Telling it Slant: The Problem With Writing Conversions

Oranges and Archie

I never went to church much growing up. There was a little white church a mile or so from my house that gave out free oranges and Christian Archie comic books at Christmastime, so sometimes I would go there. Occasionally, when I was very young, my grandmother would scrub the farm off of me, squeeze me into an ill-fitting suit, and slide me into one of the hard wooden pews.
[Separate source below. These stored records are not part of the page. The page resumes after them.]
import Summits.BirchSwinnertonDyer.BirchSwinnertonDyer.Theorems.GenusKolyvaginAtTwoMinimalTwinBSDTwoTwoAdic
import Literature.NumberTheory.EllipticCurves.PAdicBSDGoodOrdinaryRankOne
import HarnessLib

/-!
# Crux `MinimalTwinBSDTwo` (route `GenusKolyvaginAtTwo`, item stmt-BirchSwinnertonDyer-22985): BRIDGE 5 with its
# PRINT conjunct discharged by name — on good-ordinary-at-`2` curves of analytic rank one, K2-G′v = Disegni 2020 ∧ Reg₂ ≠ 0

Cell `bsd-f1-sign2`, seat `bsd-line-gk2-p3` g9 (sequel to this lineage's g6 file
`…MinimalTwinBSDTwoTwoAdic.lean`, p597746/p599373/p600245). g6's §6 theorem
`twoAdicShaAnTransferRankOneAt_of_exact` unbundled the cell's per-curve statement K2-G′v-At(W)
(`Summit.BirchSwinnertonDyer.Rank1Residual.F1Sign2.TwoAdicShaAnTransferRankOneAt W`) into Schneider's
non-degeneracy at `2` (`Reg₂(D) ≠ 0` for the canonical `σ²`-datum — OPEN, the cell's K2-S₂) and an EXACT
`#Ш_an`-identity `hEx` of Disegni's shape, displayed as a hypothesis. The typer -ty g7 has since vendored that
identity as the named fact `Literature.NumberTheory.EllipticCurves.Disegni2020.padicBSD_goodOrd_rankOne`
(p606485; Disegni, Kyoto J. Math. 60 (2020) Thm. 1 = Thm. 4 first bullet, IN PRINT at every good ordinary prime
INCLUDING `p = 2`, audit REF2-PLACEMENT-v17 §1 (A); one flagged rider: the `σ²`-receptacle at `2` carries the
Mazur–Tate 1991 height identification, cite-only). This file performs the composition BY NAME:

* §1 `twoAdicShaAnTransferRankOneAt_of_disegni` — K2-G′v-At(W) from the Disegni fact and `Reg₂ ≠ 0` alone;
* §2 `bsdp_two_of_twoAdicVal_of_disegni` — on a good-ordinary-at-`2` curve of analytic rank one, Miller's `BSD(W,2)`
  from K2-Gv-At(W) (the `#Ш[2^∞]` leading-term norm identity, OPEN = IMC₂-with-leading-term) ∧ `Reg₂ ≠ 0` (OPEN) ∧
  FOUR PUBLISHED facts (GZK, Mazur–Tate `σ²` at `2`, modularity as parametrisation data, Disegni 2020);
* §3 `minimalTwinBSDTwo_of_twoAdicVal_of_regulator_of_offOrdinary` — crux #6 `MinimalTwinBSDTwo` BY NAME from the
  four facts, the pair (K2-Gv-At, Reg₂ ≠ 0) on every ORDINARY member of its class, and `BSDp W 2` displayed on the
  non-ordinary members: after this file the open content of crux #6 on good-ordinary cells is EXACTLY
  «K2-Gv ∧ Reg₂ ≠ 0» plus print.

HONEST FRAMING. Every theorem is CONDITIONAL on displayed hypotheses (four published named facts + the cell's
conjecture-grade per-curve statements); nothing here attacks the crux, closes an item, or proves BSD.
References: [Disegni2020] Thm. 1, Thm. 4 (first bullet), Prop. 2; [Miller2011LMS] Def. 1.1;
[MazurTateTeitelbaum1986Invent] §II; Mazur–Tate 1991 (the `σ`-function); Gross–Zagier 1986 / Kolyvagin 1990 (GZK).
-/

set_option autoImplicit false
set_option linter.dupNamespace false -- `Summit.BirchSwinnertonDyer.BirchSwinnertonDyer.…` is the tree's layout (D-0017)

noncomputable section

open scoped Classical

namespace Summit.BirchSwinnertonDyer.BirchSwinnertonDyer.Theorems.MinimalTwinBSDTwo

open WeierstrassCurve WeierstrassCurve.PAdicHeightData Literature.NumberTheory.EllipticCurves
  Literature.NumberTheory.EllipticCurves.ModularForms
open Summit.BirchSwinnertonDyer.Rank1Residual.F1Sign2
open Summit.BirchSwinnertonDyer.BirchSwinnertonDyer.Theses

/-! ## §1 K2-G′v-At(W) at `2` = Disegni 2020 (print) ∧ `Reg₂ ≠ 0` -/

/-- **K2-G′v at a good ordinary `2` from print and Schneider's non-degeneracy.** For a globally minimal `W/ℚ`:
Disegni 2020 Thm. 1 (named fact `Disegni2020.padicBSD_goodOrd_rankOne`, every ordinary prime incl. `2`) and
`Reg₂(D) ≠ 0` for the canonical `σ²`-datum give the cell's per-curve K2-G′v-At(W)
(`TwoAdicShaAnTransferRankOneAt W`), by g6's `twoAdicShaAnTransferRankOneAt_of_exact`. CONDITIONAL on the
named fact; closes nothing. [cite: Disegni2020, Thm. 1 = Thm. 4 (first bullet)] -/
theorem twoAdicShaAnTransferRankOneAt_of_disegni (hDis : Disegni2020.padicBSD_goodOrd_rankOne)
    (W : WeierstrassCurve ℚ) [W.IsElliptic] [W.IsGloballyMinimal]
    (hReg : ∀ D : PAdicHeightData W 2, D.IsCanonicalSq → padicRegulator D ≠ 0) :
    TwoAdicShaAnTransferRankOneAt W :=
  twoAdicShaAnTransferRankOneAt_of_exact W hReg fun hord har ↦ hDis W 2 hord har

/-! ## §2 `BSD(W,2)` on a good-ordinary rank-one curve: K2-Gv ∧ Reg₂ ≠ 0 ∧ four published facts -/

/-- **`BSD(W,2)` at a good ordinary `2` in analytic rank one from K2-Gv-At(W), `Reg₂ ≠ 0` and FOUR published
facts** (GZK `hGZK`, Mazur–Tate `σ²` at `2` `hMT`, modularity as parametrisation data `hMod`, Disegni 2020 `hDis`):
g6's `bsdp_two_of_twoAdicVal_of_exact` with its displayed `hEx` discharged by the Disegni fact. So the open
content of `BSD(W,2)` on such a curve is «K2-Gv-At(W) ∧ Reg₂ ≠ 0». CONDITIONAL; closes nothing.
[cite: Disegni2020, Thm. 1] [cite: Miller2011LMS, Def. 1.1] -/
theorem bsdp_two_of_twoAdicVal_of_disegni
    (hGZK : rank_eq_analyticRank_of_analyticRank_le_one)
    (hMT : mazurTate_sigmaSq_existsUnique_two)
    (hMod : nonempty_modularParametrizationData)
    (hDis : Disegni2020.padicBSD_goodOrd_rankOne)
    (W : WeierstrassCurve ℚ) [W.IsElliptic] [W.IsGloballyMinimal]
    (hord : IsOrdinaryAt W 2) (har : W.analyticRank = 1)
    (hGv : TwoAdicBSDValRankOneAt W)
    (hReg : ∀ D : PAdicHeightData W 2, D.IsCanonicalSq → padicRegulator D ≠ 0) : BSDp W 2 :=
  bsdp_two_of_twoAdicAt hGZK hMT hMod W hord har hGv (twoAdicShaAnTransferRankOneAt_of_disegni hDis W hReg)

/-! ## §3 Crux #6 by name: ordinary cells need K2-Gv ∧ Reg₂ ≠ 0, the rest is print or displayed -/

/-- **Crux #6 `MinimalTwinBSDTwo` BY NAME** from: the four published facts; on every ORDINARY-at-`2` member of its
class (non-CM, `r_an = 1`, `#Sel₂ = 2`) the pair K2-Gv-At(W) ∧ `Reg₂ ≠ 0` (`hOrd`, the cell's OPEN content —
IMC₂-with-leading-term and Schneider's conjecture at `2`); and `BSDp W 2` displayed on the NON-ordinary members
(`hOff`: supersingular, multiplicative or additive at `2`). Compared with g6's
`minimalTwinBSDTwo_of_twoAdicAt_of_offOrdinary`, the K2-G′v conjunct is gone — replaced by Disegni's theorem and
`Reg₂ ≠ 0`. CONDITIONAL; closes nothing. [cite: Disegni2020, Thm. 1] [cite: Miller2011LMS, Def. 1.1] -/
theorem minimalTwinBSDTwo_of_twoAdicVal_of_regulator_of_offOrdinary
    (hGZK : rank_eq_analyticRank_of_analyticRank_le_one)
    (hMT : mazurTate_sigmaSq_existsUnique_two)
    (hMod : nonempty_modularParametrizationData)
    (hDis : Disegni2020.padicBSD_goodOrd_rankOne)
    (hOrd : ∀ (W : WeierstrassCurve ℚ) [W.IsElliptic] [W.IsGloballyMinimal], ¬ W.HasCM →
      W.analyticRank = 1 → Nat.card (W.selmerGroup 2) = 2 → IsOrdinaryAt W 2 →
      TwoAdicBSDValRankOneAt W ∧ ∀ D : PAdicHeightData W 2, D.IsCanonicalSq → padicRegulator D ≠ 0)
    (hOff : ∀ (W : WeierstrassCurve ℚ) [W.IsElliptic] [W.IsGloballyMinimal], ¬ W.HasCM →
      W.analyticRank = 1 → Nat.card (W.selmerGroup 2) = 2 → ¬ IsOrdinaryAt W 2 → BSDp W 2) :
    GenusKolyvaginAtTwo.MinimalTwinBSDTwo := by
  intro W _ _ hcm har hSel
  by_cases hord : IsOrdinaryAt W 2
  · obtain ⟨hGv, hReg⟩ := hOrd W hcm har hSel hord
    exact bsdp_two_of_twoAdicVal_of_disegni hGZK hMT hMod hDis W hord har hGv hReg
  · exact hOff W hcm har hSel hord

/-- **The ordinary slice of crux #6 on the crux's own binders, print discharged.** Non-CM `W`, `r_an(W) = 1`,
`#Sel₂(W) = 2` (both idle), `W` good ordinary at `2`, K2-Gv-At(W), `Reg₂ ≠ 0` ⟹ `BSDp W 2`, granted the four facts.
This is the form the route's `closes` consumes for the twin `Wd` of the supply crux whenever `Wd` is ordinary at
`2` (g6's `OrdinaryTwistAtTwo`: ordinarity at `2` is stable under the odd-`d_K` twist). [cite: Disegni2020, Thm. 1]
[cite: Miller2011LMS, Def. 1.1] -/
theorem minimalTwinBSDTwo_ordSlice_of_twoAdicVal_of_regulator
    (hGZK : rank_eq_analyticRank_of_analyticRank_le_one)
    (hMT : mazurTate_sigmaSq_existsUnique_two)
    (hMod : nonempty_modularParametrizationData)
    (hDis : Disegni2020.padicBSD_goodOrd_rankOne) :
    ∀ (W : WeierstrassCurve ℚ) [W.IsElliptic] [W.IsGloballyMinimal], ¬ W.HasCM → W.analyticRank = 1 →
      Nat.card (W.selmerGroup 2) = 2 → IsOrdinaryAt W 2 → TwoAdicBSDValRankOneAt W →
      (∀ D : PAdicHeightData W 2, D.IsCanonicalSq → padicRegulator D ≠ 0) → BSDp W 2 :=
  fun W _ _ _ har _ hord hGv hReg ↦ bsdp_two_of_twoAdicVal_of_disegni hGZK hMT hMod hDis W hord har hGv hReg

end Summit.BirchSwinnertonDyer.BirchSwinnertonDyer.Theorems.MinimalTwinBSDTwo

end
import Mathlib
import HarnessLib
import Summits.QuantumFields.Statement
import Literature.MathematicalPhysics.QuantumLattice.LatticeGaugeDLR
/-- **… IN PARTICULAR AT K3‴'s RECORD PREDICATE** `Rec := Node00.IsRecordOfRecord₁₃CCoPR F N`: the six stubs at the Stage-13 home give K4's ∀-hook, and its ∃-hook too
(`spineRates_exists_of_forall` with `s_R00x_rRec₁₃CoPR` — existence is free at the home). [folklore] -/
theorem spineRates_rec13CCoPR_rRec₁₃CoPR_of_forall (h14 : S_N14 (RRec₁₃CoPR 𝔯)) (h15 : S_N15 (RRec₁₃CoPR 𝔯)) (h16 : S_N16 (RRec₁₃CoPR 𝔯)) (h17 : S_N17 (RRec₁₃CoPR 𝔯))
    (h18 : S_N18 (RRec₁₃CoPR 𝔯)) (h22 : S_N22 (RRec₁₃CoPR 𝔯)) :
    SpineRates (fun F D w => Node00.IsRecordOfRecord₁₃CCoPR F N D w) (RateInputsAll (RRec₁₃CoPR 𝔯)) ∧
      SpineRates (fun F D w => Node00.IsRecordOfRecord₁₃CCoPR F N D w) (RateInputs (RRec₁₃CoPR 𝔯)) :=
  have hall := spineRates_rRec₁₃CoPR_of_forall 𝔯 (fun F D w => Node00.IsRecordOfRecord₁₃CCoPR F N D w) h14 h15 h16 h17 h18 h22
  ⟨hall, spineRates_exists_of_forall _ (RRec₁₃CoPR 𝔯) (s_R00x_rRec₁₃CoPR 𝔯) hall⟩

end Hook

end YMDAG.N22

end
import Summits.Ventures.PackingBounds.ThreePointCert.K23d14AggG1
import Summits.Ventures.PackingBounds.ThreePointCert.K23d14AggG2
import Summits.Ventures.PackingBounds.ThreePointCert.K23d14AggG3
import Summits.Ventures.PackingBounds.ThreePointCert.K23d14AggP
import Summits.Ventures.PackingBounds.ThreePointCert.CheckKSP

/-!
# κ(23) ≤ 124411: kernel validation (Kronecker substitution) of Gram blocks/parts R3 (18867 factor entries; part 8 of 9)

Framing: lottery ticket; floor = certified bounds/negative ranges. Venture `PackingBounds` (cell
`pub-packcert`), three-point SDP family, kissing column. Integer data / kernel checks of a feasible point of the
Bachoc–Vallentin semidefinite program (n = 23, s = 1/2, three-point matrix degree 14, two-point (Gegenbauer) part to
degree L = 28, Bachoc–Vallentin multiplier set = cell mode sym2; exact rational certificate `sdp-n23-d14-s1-2-sym2-a28-hyb8dd-j155357.json`
(sha256 4384269a70f287757f1532eb9de7fb9a8073e8ffe1db2f876b8e6ae197953565) of the sdp seat's hybrid pipeline, verified by the cell's two exact verifiers), converted by
`cert2lean_g9.py` (lp gen 9; S = 92) into the units of the kernel checker `ThreePointCert.Check` + `CheckSym2` with the
record degree field set to L = 28 (the checker's degree enters only the unit `W = 2^d·d!` and the side conditions, so a
(d, L) certificate is a `Cert3` of degree L); symmetry-adapted PARTS (S₃/S₂ isotypic bases of short polynomials) with coarse factor COLUMNS, validated by
Kronecker substitution `ThreePointCert.CheckKSP` (`sosCheckKSParts`: the claimed expansion and `Σ_parts Σ_k col_k²` compared at `(2^w, 2^{wD}, 2^{wD²})`); three-point part by `CheckFKS`;
split check of (ii') `ThreePointCert.CheckSym2Split`. Emitter `emitlean_ks3.py` (lp gen 10; expansions `4^k • Σ_parts pᵀ(L′L′ᵀ)p` lifted by `SoundNN.boxNonneg_smul`). Generated file: plain lists of integers / monomials.
-/

namespace Summit.Ventures.PackingBounds.ThreePointCert.K23d14

open Literature.Geometry.DiscreteGeometry Literature.Geometry.DiscreteGeometry.PolyCert PolyCert.SPoly

set_option maxRecDepth 100000 in
set_option maxHeartbeats 0 in
/-- Block `R3` (multiplier q³·s₃): the unscaled expansion `eR3s` IS `Σ_parts Σ_k col_k²` — Kronecker-substitution check at `(2^218, 2^(218·23), 2^(218·23²))` over the symmetry-adapted parts (kernel; 18867 factor entries). -/
theorem vR3 : sosCheckKSParts 218 23 1 K23d14.partsR3 K23d14.eR3s = true := by
  decide +kernel

end Summit.Ventures.PackingBounds.ThreePointCert.K23d14
import Mathlib
import Summits.Ventures.HodgeRepro.LitRankLeopoldt
import Summits.Ventures.HodgeRepro.LitLFunctionZero

/-!
# LitRankTheta — Kubota's `Θ = Σ_{a=1}^{p−1} ψ(a)·a` does not vanish for odd `ψ`

Blind cell `pub-hodge-repro`, seat lit-2 (gen 6).  Closes the single analytic input left open by
`LitRankLeopoldt.lean` (same seat, gen 5): for an odd prime `p` and a character `ψ` of `(ℤ/p)ˣ`
with `ψ(−1) = −1`, `Θ = Σ_{a=1}^{p−1} ψ(a)·a ≠ 0`.  Kubota 1965 (store
`paper:doi-10-1090-s0002-9947-1965-0190144-8`, p0008:L41–L46) says "we have always Θ ≠ 0, because
Θ is a factor contained in the class number formula of the cyclotomic field" — i.e. `Θ/p = B_{1,ψ}`
is the generalised Bernoulli number, `L(0, ψ) = −B_{1,ψ}`, and `L(0, ψ) ≠ 0` because the
functional equation turns it into a non-zero multiple of `L(1, ψ̄) ≠ 0`.

This file carries out exactly that argument on Mathlib:

* `theta_eq_sum`: `Θ = Σ_{x ∈ ℤ/p} χ(x)·x` for the Dirichlet character `χ = MulChar.ofUnitHom ψ`;
* `theta_ne_zero`: `Θ = −p·L(χ, 0) ≠ 0`, by `LitLFunctionZero.lean`'s
  `LFunction_zero_eq_neg_sum_div` (the value `L(χ, 0) = −(1/p)Σ χ(x)·x`, from
  `LitHurwitzZero.lean`'s `ζ(0, a) = 1/2 − a`) and `LFunction_zero_ne_zero_of_odd` (functional
  equation, Gauss sum, `L(χ̄, 1) ≠ 0`);
* `Kubota1965_lemma3_Leopoldt_holds`: Kubota 1965, Lemma 3 (Leopoldt), discharged unconditionally
  through `LitRankLeopoldt.lean`'s `Kubota1965_lemma3_of_theta`.
-/

namespace HodgeRepro.Lit2

open Finset

namespace Leopoldt

variable (p : ℕ) [hp : Fact p.Prime] (ψ : (ZMod p)ˣ →* ℂˣ)

/-- The Dirichlet character mod `p` attached to `ψ` (extension by `0`). -/
noncomputable def chi : DirichletCharacter ℂ p := MulChar.ofUnitHom ψ

/-- `χ` agrees with `ψ̃ = ext p ψ` on all of `ℤ/p`. -/
theorem chi_apply (x : ZMod p) : chi p ψ x = ext p ψ x := by
  unfold chi ext
  split_ifs with hx
  · subst hx; exact MulChar.map_zero _
  · conv_lhs => rw [← Units.val_mk0 hx]
    exact MulChar.ofUnitHom_coe ψ (Units.mk0 x hx)

/-- `ψ(−1) = −1` makes `χ` an odd Dirichlet character. -/
theorem chi_odd (hψ : ψ (-1) = -1) : (chi p ψ).Odd := by
  unfold DirichletCharacter.Odd chi
  rw [show (-1 : ZMod p) = ((-1 : (ZMod p)ˣ) : ZMod p) by simp, MulChar.ofUnitHom_coe, hψ]
  simp

/-- **`Θ = Σ_{x ∈ ℤ/p} χ(x)·x`** (reindexing Kubota's sum over `1 ≤ a ≤ p − 1` by residues; the
residue `0` contributes `χ(0)·0 = 0`). -/
theorem theta_eq_sum : theta p ψ = ∑ x : ZMod p, chi p ψ x * (x.val : ℂ) := by
  unfold theta
  have hp1 : range p = range ((p - 1) + 1) := by
    rw [Nat.sub_add_cancel hp.out.one_lt.le]
  have h1 : ∑ j ∈ range (p - 1), ext p ψ ((j + 1 : ℕ) : ZMod p) * ((j + 1 : ℕ) : ℂ)
      = ∑ k ∈ range p, ext p ψ (k : ZMod p) * (k : ℂ) := by
    rw [hp1, Finset.sum_range_succ']
    simp [ext_zero]
  rw [h1]
  symm
  refine Finset.sum_nbij' (fun x : ZMod p => x.val) (fun k : ℕ => (k : ZMod p)) ?_ ?_ ?_ ?_ ?_
  · intro x _; exact Finset.mem_range.2 (ZMod.val_lt x)
  · intro k _; exact Finset.mem_univ _
  · intro x _; exact ZMod.natCast_zmod_val x
  · intro k hk; exact ZMod.val_natCast_of_lt (Finset.mem_range.1 hk)
  · intro x _; rw [chi_apply, ZMod.natCast_zmod_val]

end Leopoldt

/-- **Kubota's `Θ ≠ 0`** (p0008:L41–L46, "Θ is a factor contained in the class number formula"):
for every prime `p` and every `ψ : (ℤ/p)ˣ → ℂˣ` with `ψ(−1) = −1`, `Θ = Σ_{a=1}^{p−1} ψ(a)·a ≠ 0`.
Proof: `Θ = −p·L(χ, 0)` and `L(χ, 0) ≠ 0` for the odd character `χ = ψ̃`. -/
theorem theta_ne_zero (p : ℕ) [hp : Fact p.Prime] (ψ : (ZMod p)ˣ →* ℂˣ) (hψ : ψ (-1) = -1) :
    Leopoldt.theta p ψ ≠ 0 := by
  rw [Leopoldt.theta_eq_sum]
  have hodd := Leopoldt.chi_odd p ψ hψ
  have hL := HurwitzZero.LFunction_zero_ne_zero_of_odd (Leopoldt.chi p ψ) hodd
  rw [HurwitzZero.LFunction_zero_eq_neg_sum_div hp.out.one_lt.ne' _ (HurwitzZero.Odd.ne_one' hodd)]
    at hL
  intro h
  apply hL
  rw [h]
  simp

/-- **Kubota 1965, Lemma 3 (Leopoldt), holds**: for `p = 2m + 1` an odd prime and `ψ` a character
of `(ℤ/p)ˣ` with `ψ(−1) = −1`, `Σ_{a=1}^{m} ψ(a) ≠ 0` (the named fact of `LitRank.lean`). -/
theorem Kubota1965_lemma3_Leopoldt_holds : Kubota1965_lemma3_Leopoldt :=
  Kubota1965_lemma3_of_theta (by
    intro p _ _ ψ hψ
    exact theta_ne_zero p ψ hψ)

end HodgeRepro.Lit2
I still remember tilting my head back and staring at the intricate pattern of woodworking in the ceiling as word and song filled the sacred spaces around me.

When I was nine or ten, a new ministry couple came to my grandparents’ church. They were go-getters, and I soon found myself on one of those short, fat orange school buses in summer on my way to VBS, or invited to a party at the church. On one of these occasions a fleet of vans left for the movie theatre “in town.” We were poor growing up, so I had missed E.T. Star Wars, and Back to the Future. The only movie I had seen in the theatre was Phar Lap—anyone? anyone? no?—so when it was movie night I was anxious to sign up.

Enter Billy Graham

I don’t remember much of the film. I think it might have been Cry From the Mountain, an 80s Billy Graham feature. I remember there was a boy, and a mountain, and a tearful conversion scene.

I don’t remember the bad acting or stock characters, but I do remember being puzzled by the conversion. Growing up, there were only Catholics, Protestants, and “others”—people like my family. I didn’t know why the people on screen were crying, or even the shift of one temporal moment to an eternal one as the person knelt.

Now, so many years later, I have seen many conversions. I would argue that we are a conversion generation. When I survey my students, about three-quarters of them say they believe differently than their parents. And I see it happening in the hallways and in the classroom. I see students shedding carbon copy religion. I see their tender faith tearing apart. I see fundamentalists challenged by the sheer testimony of human experience, and I see liberals have their illiberality tested. I have seen people weep at both the loss of faith and the loss of unbelief.

Clearly conversion is a core human experience. Why, then, is it so hard to capture authentically in print or on film?

Billy Graham films aside, I have almost despaired the art of the conversion moment. Thinking more broadly of conversion as the great, transformational shift of how we view the world, I am still left with the question of why writing conversion is so difficult if it is such a core human experience.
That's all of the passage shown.